import Summits.QuantumFields.YangMills.Theorems.BalabanUVNodesN06AtOpsYSectEStKnitRecordKE20XC
import Literature.MathematicalPhysics.QuantumFieldTheory.Balaban1983to89.B9Cor36GDirKnitRowsAtMemberRY
import Literature.MathematicalPhysics.QuantumFieldTheory.Balaban1983to89.B9CubeDirInverseBondSocketAtOne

» Task requirements:
Take from the listing above each line containing "MathematicalPhysics".

» Output:
import Literature.MathematicalPhysics.QuantumFieldTheory.Balaban1983to89.B9Cor36GDirKnitRowsAtMemberRY
import Literature.MathematicalPhysics.QuantumFieldTheory.Balaban1983to89.B9CubeDirInverseBondSocketAtOne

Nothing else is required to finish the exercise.